La pulsera de plata
Cuento del escritor argentino Enrique Arenz
No tuve ningún presentimiento, ningún temor, ni la más leve inquietud. Al contrario, me sentí muy feliz cuando Martín me llamó por teléfono para invitarme a cenar en su casa. Su madre no terminaba de aceptarme, pero ese día, seguramente para complacer a su hijo, había decidido cambiar de actitud y cocinar para mí.
Cuando esa noche llegué a su departamento no fue Martín quien salió a recibirme. La puerta se abrió con desacostumbrada brusquedad y apareció frente a mí la sonriente y atlética imagen de Orestes. Esa inesperada presencia me sobresaltó y me provocó la primera sensación ingrata de la noche.
Tal vez yo estaba ese día predispuesto a ver las cosas torcidas, pues de otra manera no me habría fastidiado tanto encontrarme con ese antiguo amigo de Martín, quien, según él mismo se apresuró a explicarme, había pasado por allí de visita, como solía hacerlo de tarde en tarde, y Martín había insistido en que se quedara a cenar con nosotros.

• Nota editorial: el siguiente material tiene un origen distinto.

import Summits.Ventures.Crystal3D.Theorems.StickyWulffConstantCoaxialWallLawBarlowOneFccCellHyps
import Summits.Ventures.Crystal3D.Theorems.StickyWulffConstantGenericWallFloorCredits
import Literature.MathematicalPhysics.StatisticalMechanics.BarlowCoordination
import HarnessLib

/-!
# The ONE-FCC F_layer cell: deep clamp balls are SATURATED, so the widened payer window costs O(ρ) (file (E), part 1, of the assembly plan)

HONEST FRAMING. Venture `Summits/Ventures/Crystal3D` (cell `crystal3d-full`); helper `--supports` the crux `CoaxialWallLaw`
(stmt-Ventures-19481, REGISTERED line `WallLedgerF`) in its role as owner of lane T's debt T-F2 / F_layer — TexShadow v8.4's
`stub_fLayerOneFcc` (cf-p1 (civ)/(cx); HOME/wall-19481-p1/g15/ONEFCC-ASSEMBLY-PLAN-g15.md file (E)).  Census-free, standard axioms;
nothing about the crux is claimed; F-C1 not moved.

The row cell `oneFcc_rawSources_le_payers` (…BarlowOneFccRow) pays with the payer window `[−(R₀+1)−2, h+(R₀+1)+2]`, one unit wider on
each side than the window `[−R₀−2, h+R₀+2]` of lane T's currency glue `bilayerWallAt_of_payerBound` (…BilayerWallBookkeeping).  The two
extra height-one bands lie inside the clamps, where plate balls away from the lateral rim are SATURATED:
* `twelve_le_deg_of_plateBall` — a plate ball whose radius-`1` ball lies in the clamped region has `deg ≥ 12` (the twelve stacking
  neighbours of a Barlow site, Literature `ncard_touching_barlowPos`, pushed forward by the plate isometry);
* `deg_ge_twelve_band₁` / `deg_ge_twelve_band₂` — every ball of `X` in the bottom band `[−R₀−3, −R₀−2]` (resp. the top band
  `[h+R₀+2, h+R₀+3]`) within lateral radius `ρ − 2` has `deg ≥ 12` (it is a plate site by the covering/separation argument of
  …BarlowOneFccCellHyps, and its unit ball is clamped);
* **`extraPayers_card_le₁/₂`** — hence the payers (`deg ≤ 11`) of the two extra bands lie in the lateral annulus `(ρ−2, ρ]` and number at
  most `144·ρ` each (`card_mul_le_of_separated_in_shell`).
WHAT THIS IS NOT: not the sum conversion itself nor the final assembly; F-C1 not moved.
-/

noncomputable section

namespace Summit.Ventures.Crystal3D.Theorems

open Summit.Ventures.Crystal3D Finset
open Literature.MathematicalPhysics.StatisticalMechanics (barlowPos barlowStacking IsHaggSeq barlowPos_mem ncard_touching_barlowPos)
open Summit.Ventures.Crystal3D.Cruxes.TextureLiminf.TexShadow (E3 stacking)
open scoped InnerProductSpace

section Saturated

variable {σ : ℤ → ℤ} (hσ : IsHaggSeq σ) (L : E3 ≃ₗᵢ[ℝ] E3) (s : E3) {X : Finset E3} {W : Set E3}
  (hplate : ∀ p ∈ stacking L s σ, p ∈ W → p ∈ X) (k i j : ℤ)
  (hW : ∀ x, dist (L (barlowPos 1 (Real.sqrt (2 / 3)) σ k i j) + s) x ≤ 1 → x ∈ W)

include hσ hplate hW

open scoped Classical in
/-- **A plate ball whose unit ball is clamped is saturated**: `deg ≥ 12`. -/
theorem twelve_le_deg_of_plateBall :
    12 ≤ (X.filter fun q => dist (L (barlowPos 1 (Real.sqrt (2 / 3)) σ k i j) + s) q = 1).card := by
  set q₀ := barlowPos 1 (Real.sqrt (2 / 3)) σ k i j with hq₀
  set N : Set E3 := {w | w ∈ barlowStacking 1 (Real.sqrt (2 / 3)) σ ∧ dist q₀ w = 1} with hN
  have hh : Real.sqrt (2 / 3) ^ 2 = 2 / 3 * (1 : ℝ) ^ 2 := by rw [Real.sq_sqrt (by norm_num)]; ring
  have hN12 : N.ncard = 12 := ncard_touching_barlowPos hσ one_pos hh k i j
  set f : E3 → E3 := fun w => L w + s with hf
  have hfinj : Function.Injective f := fun a b hab => L.injective (add_right_cancel hab)
  have hsub : f '' N ⊆ ↑(X.filter fun q => dist (L q₀ + s) q = 1) := by
    rintro _ ⟨w, ⟨hw, hd⟩, rfl⟩
    have hd' : dist (L q₀ + s) (L w + s) = 1 := by rw [dist_add_right, L.dist_map, hd]
    have hmem : L w + s ∈ X := hplate _ ⟨w, hw, rfl⟩ (hW _ hd'.le)
    exact mem_coe.2 (mem_filter.2 ⟨hmem, hd'⟩)
  have hfin : (↑(X.filter fun q => dist (L q₀ + s) q = 1) : Set E3).Finite := Finset.finite_toSet _
  have h1 : (f '' N).ncard = 12 := by rw [Set.ncard_image_of_injective _ hfinj, hN12]
  have h2 := Set.ncard_le_ncard hsub hfin
  rw [h1, Set.ncard_coe_finset] at h2
  exact h2

end Saturated

section Bands

variable {σ₁ σ₂ : ℤ → ℤ} (hσ₁ : IsHaggSeq σ₁) (hσ₂ : IsHaggSeq σ₂) (L₁ L₂ : E3 ≃ₗᵢ[ℝ] E3) (s₁ s₂ : E3)
  {X P₁ P₂ : Finset E3} {R₀ h ρ : ℝ}
  (hX : ∀ p ∈ X, ∀ q ∈ X, p ≠ q → 1 ≤ dist p q) (hP₁X : P₁ ⊆ X) (hP₂X : P₂ ⊆ X)
  (hcell : ∀ p ∈ X, -(2 * R₀) ≤ p 2 ∧ p 2 ≤ h + 2 * R₀ ∧ p 0 ^ 2 + p 1 ^ 2 ≤ ρ ^ 2)
  (hP₁ : ∀ p, p ∈ P₁ ↔ (p ∈ stacking L₁ s₁ σ₁ ∧ -(2 * R₀) ≤ p 2 ∧ p 2 ≤ -R₀ ∧ p 0 ^ 2 + p 1 ^ 2 ≤ ρ ^ 2))
  (hP₂ : ∀ p, p ∈ P₂ ↔ (p ∈ stacking L₂ s₂ σ₂ ∧ h + R₀ ≤ p 2 ∧ p 2 ≤ h + 2 * R₀ ∧ p 0 ^ 2 + p 1 ^ 2 ≤ ρ ^ 2))

include hσ₁ hX hP₁X hP₁ in
open scoped Classical in
/-- **Bottom extra band is saturated off the rim**: a ball of `X` with `−R₀−3 ≤ z₂ ≤ −R₀−2` and lateral radius `≤ ρ−2` has `deg ≥ 12`
(`R₀ ≥ 4`, `ρ ≥ 2`). -/
theorem deg_ge_twelve_band₁ (hR₀ : 4 ≤ R₀) (hρ : 2 ≤ ρ) {z : E3} (hz : z ∈ X) (h1 : -(R₀ + 1) - 2 ≤ z 2)
    (h2 : z 2 ≤ -(R₀ + 1) - 1) (h3 : z 0 ^ 2 + z 1 ^ 2 ≤ (ρ - 1 - 1) ^ 2) :
    12 ≤ (X.filter fun q => dist z q = 1).card := by
  -- `z` is a plate site (covering radius + separation), as in `sealing_below_barlow`
  obtain ⟨p, hp, hd⟩ := exists_site_near_of_stacking σ₁ L₁ s₁ z
  have hd1 : dist z p < 1 := by nlinarith [dist_nonneg (x := z) (y := p)]
  have hzc := abs_sub_apply_le_dist' p z 2
  rw [dist_comm] at hzc
  obtain ⟨hlo, hhi⟩ := abs_le.1 (hzc.trans hd1.le)
  have hlat := lateral_radius_le_add_dist p z
  rw [dist_comm] at hlat
  have hsl := sqrt_lateral_le_of_sq_le (by linarith : (0 : ℝ) ≤ ρ - 1 - 1) h3
  have hpP : p ∈ P₁ := (hP₁ p).2 ⟨hp, by linarith, by linarith,
    lateral_sq_le_of_sqrt_le (by linarith) (by linarith)⟩
  have hzp : z = p := by
    by_contra hne
    have := hX z hz p (hP₁X hpP) hne
    linarith
  subst hzp
  obtain ⟨q, ⟨k, i, j, rfl⟩, rfl⟩ := hp
  refine twelve_le_deg_of_plateBall hσ₁ L₁ s₁ (W := {x : E3 | -(2 * R₀) ≤ x 2 ∧ x 2 ≤ -R₀ ∧ x 0 ^ 2 + x 1 ^ 2 ≤ ρ ^ 2})
    (plate_mem_of_clamp₁ L₁ s₁ hP₁X hP₁) k i j fun x hx => ?_
  have hx2 := abs_sub_apply_le_dist' x (L₁ (barlowPos 1 (Real.sqrt (2 / 3)) σ₁ k i j) + s₁) 2
  rw [dist_comm] at hx
  obtain ⟨ha, hb⟩ := abs_le.1 (hx2.trans hx)
  have hxl := lateral_radius_le_add_dist x (L₁ (barlowPos 1 (Real.sqrt (2 / 3)) σ₁ k i j) + s₁)
  exact ⟨by linarith, by linarith, lateral_sq_le_of_sqrt_le (by linarith) (by linarith)⟩

include hσ₂ hX hP₂X hP₂ in
open scoped Classical in
/-- **Top extra band is saturated off the rim**: a ball of `X` with `h+R₀+2 ≤ z₂ ≤ h+R₀+3` and lateral radius `≤ ρ−2` has `deg ≥ 12`
(`R₀ ≥ 4`, `ρ ≥ 2`). -/
theorem deg_ge_twelve_band₂ (hR₀ : 4 ≤ R₀) (hρ : 2 ≤ ρ) {z : E3} (hz : z ∈ X) (h1 : h + (R₀ + 1) + 1 ≤ z 2)
    (h2 : z 2 ≤ h + (R₀ + 1) + 2) (h3 : z 0 ^ 2 + z 1 ^ 2 ≤ (ρ - 1 - 1) ^ 2) :
    12 ≤ (X.filter fun q => dist z q = 1).card := by
  obtain ⟨p, hp, hd⟩ := exists_site_near_of_stacking σ₂ L₂ s₂ z
  have hd1 : dist z p < 1 := by nlinarith [dist_nonneg (x := z) (y := p)]
  have hzc := abs_sub_apply_le_dist' p z 2
  rw [dist_comm] at hzc
  obtain ⟨hlo, hhi⟩ := abs_le.1 (hzc.trans hd1.le)
  have hlat := lateral_radius_le_add_dist p z
  rw [dist_comm] at hlat
  have hsl := sqrt_lateral_le_of_sq_le (by linarith : (0 : ℝ) ≤ ρ - 1 - 1) h3
  have hpP : p ∈ P₂ := (hP₂ p).2 ⟨hp, by linarith, by linarith,
    lateral_sq_le_of_sqrt_le (by linarith) (by linarith)⟩
  have hzp : z = p := by
    by_contra hne
    have := hX z hz p (hP₂X hpP) hne
    linarith
  subst hzp
  obtain ⟨q, ⟨k, i, j, rfl⟩, rfl⟩ := hp
  refine twelve_le_deg_of_plateBall hσ₂ L₂ s₂ (W := {x : E3 | h + R₀ ≤ x 2 ∧ x 2 ≤ h + 2 * R₀ ∧ x 0 ^ 2 + x 1 ^ 2 ≤ ρ ^ 2})
    (plate_mem_of_clamp₂ L₂ s₂ hP₂X hP₂) k i j fun x hx => ?_
  have hx2 := abs_sub_apply_le_dist' x (L₂ (barlowPos 1 (Real.sqrt (2 / 3)) σ₂ k i j) + s₂) 2
  rw [dist_comm] at hx
  obtain ⟨ha, hb⟩ := abs_le.1 (hx2.trans hx)
  have hxl := lateral_radius_le_add_dist x (L₂ (barlowPos 1 (Real.sqrt (2 / 3)) σ₂ k i j) + s₂)
  exact ⟨by linarith, by linarith, lateral_sq_le_of_sqrt_le (by linarith) (by linarith)⟩

include hσ₁ hX hP₁X hcell hP₁ in
open scoped Classical in
/-- **The payers of the bottom extra band are rim balls, at most `144·ρ` of them** (`R₀ ≥ 4`, `ρ ≥ 3`). -/
theorem extraPayers_card_le₁ (hR₀ : 4 ≤ R₀) (hρ : 3 ≤ ρ) :
    ((X.filter fun z => (X.filter fun q => dist z q = 1).card ≤ 11 ∧
        -(R₀ + 1) - 2 ≤ z 2 ∧ z 2 < -R₀ - 2).card : ℝ) ≤ 144 * ρ := by
  set S := X.filter fun z => (X.filter fun q => dist z q = 1).card ≤ 11 ∧ -(R₀ + 1) - 2 ≤ z 2 ∧ z 2 < -R₀ - 2 with hS
  have hsep : ∀ p ∈ S, ∀ q ∈ S, p ≠ q → 1 ≤ dist p q :=
    fun p hp q hq hpq => hX p (mem_filter.1 hp).1 q (mem_filter.1 hq).1 hpq
  have hmem : ∀ p ∈ S, -(R₀ + 1) - 2 ≤ p 2 ∧ p 2 ≤ -R₀ - 2 ∧ (ρ - 1 - 1) ^ 2 < p 0 ^ 2 + p 1 ^ 2 ∧
      p 0 ^ 2 + p 1 ^ 2 ≤ ρ ^ 2 := by
    intro p hp
    obtain ⟨hpX, hdeg, h1, h2⟩ := mem_filter.1 hp
    refine ⟨h1, h2.le, ?_, (hcell p hpX).2.2⟩
    by_contra hle
    push Not at hle
    have := deg_ge_twelve_band₁ hσ₁ L₁ s₁ hX hP₁X hP₁ hR₀ (by linarith) hpX h1 (by linarith) hle
    omega
  have key := card_mul_le_of_separated_in_shell S hsep (-(R₀ + 1) - 2) (-R₀ - 2) (ρ - 1 - 1) ρ (by linarith)
    (by linarith) (by linarith) hmem
  have e : (-R₀ - 2 - (-(R₀ + 1) - 2) + 2) * (Real.pi * (ρ + 1) ^ 2 - Real.pi * (ρ - 1 - 1 - 1) ^ 2) =
      (Real.pi / 6) * (144 * ρ - 144) := by ring
  rw [e] at key
  have hπ : 0 < Real.pi / 6 := by positivity
  have := le_of_mul_le_mul_right (by linarith [key] : (S.card : ℝ) * (Real.pi / 6) ≤ (144 * ρ - 144) * (Real.pi / 6)) hπ
  linarith

include hσ₂ hX hP₂X hcell hP₂ in
open scoped Classical in
/-- **The payers of the top extra band are rim balls, at most `144·ρ` of them** (`R₀ ≥ 4`, `ρ ≥ 3`). -/
theorem extraPayers_card_le₂ (hR₀ : 4 ≤ R₀) (hρ : 3 ≤ ρ) :
    ((X.filter fun z => (X.filter fun q => dist z q = 1).card ≤ 11 ∧
        h + R₀ + 2 < z 2 ∧ z 2 ≤ h + (R₀ + 1) + 2).card : ℝ) ≤ 144 * ρ := by
  set S := X.filter fun z => (X.filter fun q => dist z q = 1).card ≤ 11 ∧ h + R₀ + 2 < z 2 ∧ z 2 ≤ h + (R₀ + 1) + 2 with hS
  have hsep : ∀ p ∈ S, ∀ q ∈ S, p ≠ q → 1 ≤ dist p q :=
    fun p hp q hq hpq => hX p (mem_filter.1 hp).1 q (mem_filter.1 hq).1 hpq
  have hmem : ∀ p ∈ S, h + R₀ + 2 ≤ p 2 ∧ p 2 ≤ h + (R₀ + 1) + 2 ∧ (ρ - 1 - 1) ^ 2 < p 0 ^ 2 + p 1 ^ 2 ∧
      p 0 ^ 2 + p 1 ^ 2 ≤ ρ ^ 2 := by
    intro p hp
    obtain ⟨hpX, hdeg, h1, h2⟩ := mem_filter.1 hp
    refine ⟨h1.le, h2, ?_, (hcell p hpX).2.2⟩
    by_contra hle
    push Not at hle
    have := deg_ge_twelve_band₂ hσ₂ L₂ s₂ hX hP₂X hP₂ hR₀ (by linarith) hpX (by linarith) h2 hle
    omega
  have key := card_mul_le_of_separated_in_shell S hsep (h + R₀ + 2) (h + (R₀ + 1) + 2) (ρ - 1 - 1) ρ (by linarith)
    (by linarith) (by linarith) hmem
  have e : (h + (R₀ + 1) + 2 - (h + R₀ + 2) + 2) * (Real.pi * (ρ + 1) ^ 2 - Real.pi * (ρ - 1 - 1 - 1) ^ 2) =
      (Real.pi / 6) * (144 * ρ - 144) := by ring
  rw [e] at key
  have hπ : 0 < Real.pi / 6 := by positivity
  have := le_of_mul_le_mul_right (by linarith [key] : (S.card : ℝ) * (Real.pi / 6) ≤ (144 * ρ - 144) * (Real.pi / 6)) hπ
  linarith

end Bands

end Summit.Ventures.Crystal3D.Theorems

end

¿Qué puede haber de malo en ese espontáneo y civilizado gesto de hospitalidad? Nunca antes me habían molestado las frecuentes visitas de Orestes a la casa de Martín, pues sabía que ambos eran como hermanos desde muy jóvenes.
No hay por lo tanto una razón aceptable que justifique o por lo menos explique lo que me sucedió. Acaso me afectó tener que aceptar que yo no sería el único agasajado de la noche. Pero me parece que lo que más me disgustó fue la decisión de Martín de invitarlo a Orestes sin haberme consultado, desconsideración que no pude menos que asociar a otros episodios similares en los que siempre me sentía subestimado por él. En fin, ¿de qué vale ahora sacar conclusiones? Haya sido por una causa o por otra, esa noche me sentí repentinamente succionado por uno de mis habituales pozos depresivos.
2
La velada fue espantosa. Durante toda la cena permanecí callado, pronunciando alguno que otro monosílabo cuando alguien me preguntaba algo, en tanto que Martín, habiendo advertido con preocupación mi estado de ánimo, procuraba disimularlo hablando lo más animadamente posible.
Yo traté, lo juro, de salir de ese repentino agobio, y reconozco que Martín se deshizo en vanos esfuerzos por ayudarme en el intento. Pero todo fue inútil: terminé como de costumbre en las profundidades de ese oscuro agujero, enmudeciendo por completo.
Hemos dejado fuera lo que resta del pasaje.